• Joshua Green on the Cerebral President  In a column for The Boston Globe, Green, the Atlantic editor adds up the ways in which President Obama's governing style is informed by expert opinion. "He values smarts, admires educational attainment, and sees decisions as intensely rational processes," Green writes. "The characteristic outlook of Obama specifically, and his administration generally, is a rigorous fealty to data and best practices." Yet this doesn't lead to an ideal outcome in every case--one need look no further than the Gulf of Mexico to see that. Green doesn't wish for a return to Bush-style government "by impulse and emotion," but he does hope to see Obama "put more stock in skepticism and common sense."
  • David Broder on Obama's Coming Jimmy Carter Moment  The Washington Post columnist revisits the well-worn analogy with a contemplative gaze. The Carter administration was thrown off by the Iranian hostage crisis of 1979, muses Broder, while the Obama administration is held hostage by the ecological disaster in the Gulf. All is not lost--"yet." "This saga, painful as it is, has not yet become the simple demonstration of monumental futility and incompetence that the hostage crisis became for Carter," writes Broder. "But we have seen this movie before, and we know how it ends politically. Somebody else shows up and says he can fix this. Or end it. Or make it come out right." 
  • Miriam Krinsky, Ernie Pierce, and Jeanne Woodford on Juvenile Prison Reform  In an op-ed for the Los Angeles Times, the authors--a federal prosecutor, a retired cop, and a former warden of San Quentin State Prison--argue that "there are inherent differences between teenage and adult criminals," and the law in California needs to reflect that. "A teen who commits a crime, even a terrible one such as murder, is not forever defined by that one act," the authors write. "Indeed, in our work, we have witnessed dramatic transformations among young people in our correctional facilities and in our neighborhoods ... Our laws should recognize that they are capable of redemption and reform."

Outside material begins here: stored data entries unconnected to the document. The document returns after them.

import Summits.QuantumFields.YangMills.Theorems.BalabanUVNodesN09FlatSectorUniqueness
import Literature.MathematicalPhysics.QuantumFieldTheory.Balaban1983to89.Node00.SmallFieldChiOfRecord

/-!
# BalabanUVNodes ∕ N09 — THE FLAT SECTOR OF (0.21) AT THE T⁴ RECORD, FILE 2: its data are LEVEL-`k` FLAT (hence in every small-field domain
# `domAltOfRecord ν K k` the N09 doors quantify over) and contain EVERY PURE GAUGE `1^{v}` of level `k`; [B11] Thm 1's clauses there BY NAME

TRACK A (YM-PLAN §2b, node N09 = [B12]), WIDTH SEAT `pub-ymgap-dag-n09-w1` (g3; HUMAN RULING D-0149, director-ym №197), FILE 2 over this seat's FILE 1
`…N09FlatSectorUniqueness`.  Key of record: K1⁷ `StabilityBAtRecordR13SepCoPH` = stmt-QuantumFields-20542 (`--supports`, count-neutral helper).  THEOREMS ONLY, def-free,
sorry-free, standard axioms.  [I] = [Balaban1987RG1], [B11] = [Balaban1985Variational].

WHY.  FILE 1 proved [B11] Thm 1's clauses (N09's displayed `h07sol ∕ h07res ∕ h07uniq`, `hreg8`) at every datum `V = M^k(U_f)`, `U_f` plaquette-flat.  The doors quantify
`∀ V ∈ domAltOfRecord θ.ν P.K k` ([I] p. 259: `|V(∂p) − 1| < ε₀`).  THIS FILE places the flat sector INSIDE that domain and populates it: (§1) a flat-sector datum is itself
plaquette-flat at level `k` (the `k`-fold average of record of a holonomy-flat field is its straight-segment field, ym3-torus `Prop7FlatHolonomy.flat_straightIter`, and
holonomy-flat ⇒ plaquette-flat, `Prop7FlatRigidity.plaqHol_eq_one_of_holFlat`), hence lies in `domAltOfRecord ν K k` for every numerics `ν` with `0 < ν.ε₀`; (§2) every
PURE GAUGE `1^{v}`, `v : T^{(k)} → SU(N)`, is a flat-sector datum (`k ≤ m + K`: `v` extends to the finest torus through a left inverse of the injective centre embedding
`embIter k`, and `M^k(1^{u}) = (M^k 1)^{u∘ι_k} = 1^{v}` by the covariance of the average of record, `B12CriticalPoint23.iter_gaugeAct`); (§3) so [B11] Thm 1's clauses and
`hreg8` hold BY NAME at every pure-gauge datum of every `domAlt_k` — `uniqueUkOrbit_gaugeAct_one`, `h11_gaugeAct_one`, `Uk_gaugeAct_one_mem_bgReg`, `huniq_gaugeAct_one`.

HONEST FRAMING: count-neutral kernel bookkeeping BY NAME (FILE 1, ym3-torus's generic flat toolkit, NODE 00's definitions); NOTHING of Bałaban's analysis asserted or used;
[B11] Thm 1 in its regime untouched; NO carrier re-pointed; N09 NOT discharged; K0⁷ ∕ K1⁷ NOT closed; counts unmoved (typed 28∕28 · discharged 5∕27); one finite four-torus
programme at fixed `ε = L^{−K}` — R4 closes the conditional rung `BalabanLadder.UV` only; NOT ℝ⁴ ∕ OS ∕ mass gap; the Yang–Mills mass gap (Clay) is NOT proved by any of this.
-/

noncomputable section

namespace Summit.QuantumFields.YangMills.BalabanUVNodes.N09FlatSectorData

open scoped Matrix.Norms.L2Operator
open Literature.MathematicalPhysics.QuantumFieldTheory.Balaban1983to89
open Literature.MathematicalPhysics.QuantumFieldTheory.Balaban1983to89.T4Continuum
open Literature.MathematicalPhysics.QuantumFieldTheory.Balaban1983to89.Node00
open Literature.MathematicalPhysics.QuantumFieldTheory.Balaban1983to89.B12GaugeOrbits021 (OrbitRel IsResidual)
open Literature.MathematicalPhysics.QuantumFieldTheory.Balaban1983to89.B15DeterminingSets (embIter)
open Summit.QuantumFields.YangMills.Theorems.Prop7FlatHolonomy (flat_straightIter)
open Summit.QuantumFields.YangMills.Theorems.Prop7FlatRigidity (plaqHol_eq_one_of_holFlat)
open Summit.QuantumFields.YangMills.BalabanUVNodes.N07Prop8StepFlatWitness (iter_avOfRecord_one)
open Summit.QuantumFields.YangMills.BalabanUVNodes.N09FlatSectorUniqueness
open GaugeField (gaugeAct plaqHol)

variable {F : T4Family} {N : ℕ} [NeZero N]

/-! ## §1. Flat-sector data are level-`k` flat, hence in every `domAltOfRecord ν K k` -/

/-- **A FLAT-SECTOR DATUM IS PLAQUETTE-FLAT AT ITS OWN LEVEL**: `M^k(U_f)` is the straight-`L^k`-segment field of the holonomy-flat `U_f`, which is holonomy-flat
at level `k`, hence plaquette-flat. [cite: Balaban1987RG1, (0.11) p.253; Balaban1985Averaging, (9) p.19] -/
theorem flat_iter_of_flat {K : ℕ} {U : GaugeField (F.P K) 0 (SU N)} (hU : ∀ p, plaqHol U p = 1) (k : ℕ) :
    ∀ p : Plaq (F.P K) k, plaqHol (Averaging.iter (avOfRecord F N K) k U) p = 1 := by
  rw [iter_avOfRecord_eq_straight_of_flat hU k]
  exact plaqHol_eq_one_of_holFlat _ (flat_straightIter U (holFlat_of_flat hU) k)

/-- Hence a flat-sector datum lies in the small-field domain `domAltOfRecord ν K k` of EVERY numerics `ν` with `0 < ν.ε₀` — the domain the N09 doors quantify over.
[cite: Balaban1987RG1, p.259 and (1.2) p.260] -/
theorem iter_mem_domAltOfRecord_of_flat {K : ℕ} {U : GaugeField (F.P K) 0 (SU N)} (hU : ∀ p, plaqHol U p = 1) (ν : Stage7Numerics) (hε₀ : 0 < ν.ε₀)
    (k : ℕ) : Averaging.iter (avOfRecord F N K) k U ∈ domAltOfRecord F N ν K k := by
  rw [mem_domAltOfRecord_iff]
  intro p
  rw [flat_iter_of_flat hU k p, GaugeGroup.dist1_one]
  exact hε₀

/-- The flat sector of level `k` is contained in `domAltOfRecord ν K k` (`0 < ν.ε₀`). [cite: Balaban1987RG1, p.259 (bookkeeping)] -/
theorem flatSector_subset_domAltOfRecord (K k : ℕ) (ν : Stage7Numerics) (hε₀ : 0 < ν.ε₀) :
    {V | ∃ U : GaugeField (F.P K) 0 (SU N), (∀ p, plaqHol U p = 1) ∧ Averaging.iter (avOfRecord F N K) k U = V} ⊆ domAltOfRecord F N ν K k := by
  rintro V ⟨U, hU, rfl⟩
  exact iter_mem_domAltOfRecord_of_flat hU ν hε₀ k

/-! ## §2. Every pure gauge of level `k` is a flat-sector datum -/

/-- A pure gauge of the trivial field is plaquette-flat (`u(x) u(x)⁻¹ = 1` around the plaquette). [cite: Balaban1985Averaging, (8)–(9) p.19] -/
theorem flat_gaugeAct_one {P : Params} {j : ℕ} (u : GaugeTransf P j (SU N)) : ∀ p : Plaq P j, plaqHol (gaugeAct u (1 : GaugeField P j (SU N))) p = 1 := by
  intro p
  simp only [GaugeField.plaqHol, GaugeField.gaugeAct, PBond.tgt, Site.shift_comm p.src p.ν p.μ,
    show ∀ b : PBond P j, (1 : GaugeField P j (SU N)) b = 1 from fun _ => rfl, mul_one]
  group

/-- The centre embedding `emb : T^{(j+1)} → T^{(j)}` is injective in the standing range (`blockOf ∘ emb = id`, `TorusGeometry.blockOf_emb`). [cite: Balaban1987RG1, (0.1) p.252 (bookkeeping)] -/
theorem emb_injective {P : Params} {j : ℕ} (hj : j + 1 ≤ P.m + P.K) : Function.Injective (emb : Site P (j + 1) → Site P j) :=
  fun y y' h => by rw [← Site.blockOf_emb hj y, ← Site.blockOf_emb hj y', h]

/-- The iterated centre embedding `embIter k : T^{(k)} → T^{(0)}` is injective for `k ≤ m + K`. [cite: Balaban1987RG1, (0.1) p.251 (bookkeeping)] -/
theorem embIter_injective {P : Params} : ∀ {k : ℕ}, k ≤ P.m + P.K → Function.Injective (embIter (P := P) k)
  | 0, _ => fun _ _ h => h
  | _ + 1, hk => fun _ _ h => emb_injective hk (embIter_injective (Nat.le_of_succ_le hk) h)

/-- **EVERY PURE GAUGE `1^{v}` OF LEVEL `k ≤ m + K` IS A FLAT-SECTOR DATUM**: extend `v` to the finest torus through a left inverse of `embIter k`; the pure gauge
`1^{u}` is plaquette-flat and `M^k(1^{u}) = (M^k 1)^{u ∘ ι_k} = 1^{v}` (covariance of the average of record). [cite: Balaban1985Averaging, (11) p.19; Balaban1987RG1, (0.11) p.253] -/
theorem exists_flat_iter_eq_gaugeAct_one {K k : ℕ} (hk : k ≤ (F.P K).m + (F.P K).K) (v : GaugeTransf (F.P K) k (SU N)) :
    ∃ U : GaugeField (F.P K) 0 (SU N), (∀ p, plaqHol U p = 1) ∧
      Averaging.iter (avOfRecord F N K) k U = gaugeAct v (1 : GaugeField (F.P K) k (SU N)) := by
  classical
  set u : GaugeTransf (F.P K) 0 (SU N) := fun x => v (Function.invFun (embIter (P := F.P K) k) x) with hu
  refine ⟨gaugeAct u 1, flat_gaugeAct_one u, ?_⟩
  rw [B12CriticalPoint23.iter_gaugeAct (avOfRecord F N K) k hk u 1, iter_avOfRecord_one F N K k]
  have hinv : ∀ y : Site (F.P K) k, u (embIter k y) = v y := fun y => by
    rw [hu]
    exact congrArg v (Function.leftInverse_invFun (embIter_injective hk) y)
  simp only [hinv]

/-! ## §3. [B11] Thm 1's clauses at every pure-gauge datum, BY NAME from FILE 1 -/

/-- ★ **[B11] THM 1's UNIQUENESS CLAUSE AT EVERY PURE GAUGE `1^{v}`**, every level `k ≤ m + K`, every radius. [cite: Balaban1985Variational, Thm 1 p.279] -/
theorem uniqueUkOrbit_gaugeAct_one {K k : ℕ} (hk : k ≤ (F.P K).m + (F.P K).K) (ε : ℝ) (v : GaugeTransf (F.P K) k (SU N)) :
    UniqueUkOrbit F N K k ε (gaugeAct v (1 : GaugeField (F.P K) k (SU N))) := by
  obtain ⟨U, hU, hV⟩ := exists_flat_iter_eq_gaugeAct_one (F := F) (N := N) hk v
  rw [← hV]
  exact uniqueUkOrbit_of_flat_iter hk ε hU

/-- [B11] (1.1), both clauses, at every pure gauge `1^{v}` (`ε > 0`, `k ≤ m + K`) — the door's `h07sol` at pure-gauge data. [cite: Balaban1985Variational, Thm 1 p.279] -/
theorem h11_gaugeAct_one {K k : ℕ} (hk : k ≤ (F.P K).m + (F.P K).K) {ε : ℝ} (hε : 0 < ε) (v : GaugeTransf (F.P K) k (SU N)) :
    UkExists F N K k ε (gaugeAct v (1 : GaugeField (F.P K) k (SU N))) ∧ UniqueUkOrbit F N K k ε (gaugeAct v (1 : GaugeField (F.P K) k (SU N))) := by
  obtain ⟨U, hU, hV⟩ := exists_flat_iter_eq_gaugeAct_one (F := F) (N := N) hk v
  rw [← hV]
  exact h11_of_flat_iter hk hε hU

/-- `U_k(1^{v})` is plaquette-flat (`ε > 0`, `k ≤ m + K`). [cite: Balaban1987RG1, (0.21) p.256] -/
theorem flat_Uk_gaugeAct_one {K k : ℕ} (hk : k ≤ (F.P K).m + (F.P K).K) {ε : ℝ} (hε : 0 < ε) (v : GaugeTransf (F.P K) k (SU N)) :
    ∀ p, plaqHol (Uk F N K k ε (gaugeAct v (1 : GaugeField (F.P K) k (SU N)))) p = 1 := by
  obtain ⟨U, hU, hV⟩ := exists_flat_iter_eq_gaugeAct_one (F := F) (N := N) hk v
  rw [← hV]
  exact flat_Uk_of_flat_iter k hε hU

/-- `hreg8` at every pure gauge, for every pair of radii and levels: `U_k … ε (1^{v}) ∈ bgReg … k′ ε′` (`ε, ε′ > 0`). [cite: Balaban1985Variational, Thm 1 (8)–(10) p.279] -/
theorem Uk_gaugeAct_one_mem_bgReg {K k : ℕ} (hk : k ≤ (F.P K).m + (F.P K).K) {ε : ℝ} (hε : 0 < ε) (v : GaugeTransf (F.P K) k (SU N))
    (k' : ℕ) {ε' : ℝ} (hε' : 0 < ε') : Uk F N K k ε (gaugeAct v (1 : GaugeField (F.P K) k (SU N))) ∈ bgReg F N K k' ε' :=
  mem_bgReg_of_flat (flat_Uk_gaugeAct_one hk hε v) k' hε'

/-- `h07uniq` at every pure gauge: uniqueness at the averaged minimisers `M^{j+1}(U_k (1^{v}))`, `j < k ≤ m + K`, `ε > 0`. [cite: Balaban1985Variational, Thm 1 p.279] -/
theorem huniq_gaugeAct_one {K k : ℕ} (hk : k ≤ (F.P K).m + (F.P K).K) {ε : ℝ} (hε : 0 < ε) (v : GaugeTransf (F.P K) k (SU N)) :
    ∀ j < k, UniqueUkOrbit F N K (j + 1) ε
      (Averaging.iter (avOfRecord F N K) (j + 1) (Uk F N K k ε (gaugeAct v (1 : GaugeField (F.P K) k (SU N))))) := by
  obtain ⟨U, hU, hV⟩ := exists_flat_iter_eq_gaugeAct_one (F := F) (N := N) hk v
  rw [← hV]
  exact huniq_of_flat_iter hk hε hU

/-- `h07res` on the set of pure gauges of level `k ≤ m + K` (`ε > 0`). [cite: Balaban1985Variational, Thm 1 (8)–(10) p.279] -/
theorem hRestrict_gaugeAct_one {K k : ℕ} (hk : k ≤ (F.P K).m + (F.P K).K) {ε : ℝ} (hε : 0 < ε) :
    HRestrict F N ε K k {V | ∃ v : GaugeTransf (F.P K) k (SU N), gaugeAct v 1 = V} := by
  rintro V ⟨v, rfl⟩ j hj
  obtain ⟨U, hU, hV⟩ := exists_flat_iter_eq_gaugeAct_one (F := F) (N := N) hk v
  exact hRestrict_of_flat_iter (F := F) (N := N) k hε _ ⟨U, hU, hV⟩ j hj

/-- Pure gauges of level `k` lie in `domAltOfRecord ν K k` (`0 < ν.ε₀`): the door's domain contains all of them. [cite: Balaban1987RG1, p.259 (bookkeeping)] -/
theorem gaugeAct_one_mem_domAltOfRecord {K k : ℕ} (v : GaugeTransf (F.P K) k (SU N)) (ν : Stage7Numerics) (hε₀ : 0 < ν.ε₀) :
    gaugeAct v (1 : GaugeField (F.P K) k (SU N)) ∈ domAltOfRecord F N ν K k := by
  rw [mem_domAltOfRecord_iff]
  intro p
  rw [flat_gaugeAct_one v p, GaugeGroup.dist1_one]
  exact hε₀

/-! ## §4. At the runs of record: the standing-range guard `k ≤ m + K` is automatic for `k ≤ P.K` (`(F.P K).K = K`, `(F.P K).m = F.m ≥ 1`) -/

/-- For a run `P` and a step `k ≤ P.K` the guard `k ≤ (F.P P.K).m + (F.P P.K).K` of FILE 1 ∕ §2–§3 holds. [cite: Balaban1987RG1, (0.1) p.251 (bookkeeping)] -/
theorem le_m_add_K_of_le (P : B12.RunParams) {k : ℕ} (hk : k ≤ P.K) : k ≤ (F.P P.K).m + (F.P P.K).K := by
  rw [T4Family.P_m, T4Family.P_K]
  have := F.hm
  omega

/-- ★★ **THE DOOR's `h07sol ∕ h07uniq` AND `hreg8` AT THE TRIVIAL DATUM OF EVERY RUN AND STEP** (`k ≤ P.K`, radii `εbg, εreg > 0` arbitrary — e.g. the V18∕V19 witness's
`εbg = 1`, `εreg = a₀`): existence ∧ uniqueness at `V = 1`, uniqueness at the averaged minimisers, and `U_k … εbg 1 ∈ bgReg … εreg`. [cite: Balaban1985Variational, Thm 1 p.279] -/
theorem doorBinders_one_run (P : B12.RunParams) {k : ℕ} (hk : k ≤ P.K) {εbg εreg : ℝ} (hεbg : 0 < εbg) (hεreg : 0 < εreg) :
    (UkExists F N P.K k εbg (1 : GaugeField (F.P P.K) k (SU N)) ∧ UniqueUkOrbit F N P.K k εbg (1 : GaugeField (F.P P.K) k (SU N))) ∧
      (∀ i < k, UniqueUkOrbit F N P.K (i + 1) εbg (Averaging.iter (avOfRecord F N P.K) (i + 1) (Uk F N P.K k εbg (1 : GaugeField (F.P P.K) k (SU N))))) ∧
      Uk F N P.K k εbg (1 : GaugeField (F.P P.K) k (SU N)) ∈ bgReg F N P.K k εreg :=
  ⟨h11_one (le_m_add_K_of_le (F := F) P hk) hεbg, huniq_one (le_m_add_K_of_le (F := F) P hk) hεbg, Uk_one_mem_bgReg k hεbg k hεreg⟩

/-- The same at every PURE-GAUGE datum `1^{v}` of every run and step `k ≤ P.K`. [cite: Balaban1985Variational, Thm 1 p.279] -/
theorem doorBinders_gaugeAct_one_run (P : B12.RunParams) {k : ℕ} (hk : k ≤ P.K) {εbg εreg : ℝ} (hεbg : 0 < εbg) (hεreg : 0 < εreg)
    (v : GaugeTransf (F.P P.K) k (SU N)) :
    (UkExists F N P.K k εbg (gaugeAct v (1 : GaugeField (F.P P.K) k (SU N))) ∧ UniqueUkOrbit F N P.K k εbg (gaugeAct v (1 : GaugeField (F.P P.K) k (SU N)))) ∧
      (∀ i < k, UniqueUkOrbit F N P.K (i + 1) εbg
        (Averaging.iter (avOfRecord F N P.K) (i + 1) (Uk F N P.K k εbg (gaugeAct v (1 : GaugeField (F.P P.K) k (SU N)))))) ∧
      Uk F N P.K k εbg (gaugeAct v (1 : GaugeField (F.P P.K) k (SU N))) ∈ bgReg F N P.K k εreg :=
  ⟨h11_gaugeAct_one (le_m_add_K_of_le (F := F) P hk) hεbg v, huniq_gaugeAct_one (le_m_add_K_of_le (F := F) P hk) hεbg v,
    Uk_gaugeAct_one_mem_bgReg (le_m_add_K_of_le (F := F) P hk) hεbg v k hεreg⟩

end Summit.QuantumFields.YangMills.BalabanUVNodes.N09FlatSectorData

end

  • Michael B. Oren on an Assault, Cloaked in Peace  In a New York Times op-ed today, the Israeli ambassador to the United States, addresses the deadly confrontation between Israeli special forces and activists aboard the Turkish ship, Mavi Marmara, calling it an assault on Israel. He says, "the religious extremists embedded among those on board were paid and equipped to attack Israelis — both by their own hands as well as by aiding Hamas — and to destroy any hope of peace." He goes on to defend the Israeli commandos' actions by stating the "real purpose" of the Mavi Marmara: "to create a provocation that would put international pressure on Israel to drop the Gaza embargo, and thus allow the flow of seaborne military supplies to Hamas. Just as Hamas gunmen hide behind civilians in Gaza, so, too, do their sponsors cower behind shipments of seemingly innocent aid."
  • Nicholas Kristof on Saving Israel From Itself  Somewhat exasperated by the actions of Israeli commandos, the New York Times columnist wonders when Israel is going to stop "shooting itself in the foot." He says, "Israel under Prime Minister Benjamin Netanyahu seems locked in a self- defeating dynamic in which it feels misunderstood and gives up on international opinion. It lashes out with force in ways that undermine its own interests. It is on a path that could eventually be catastrophic." He goes on to note the consequences of Monday's altercation as both a win for the "Iranian regime" and as another occasion on which "Israel’s hard-line policies are depleting America’s international political capital as well as its own" but also notes that "Israel faces existential threats. That should make its leaders focused above all on two things: an Arab-Israeli treaty and pressure on Iran to drop its nuclear program."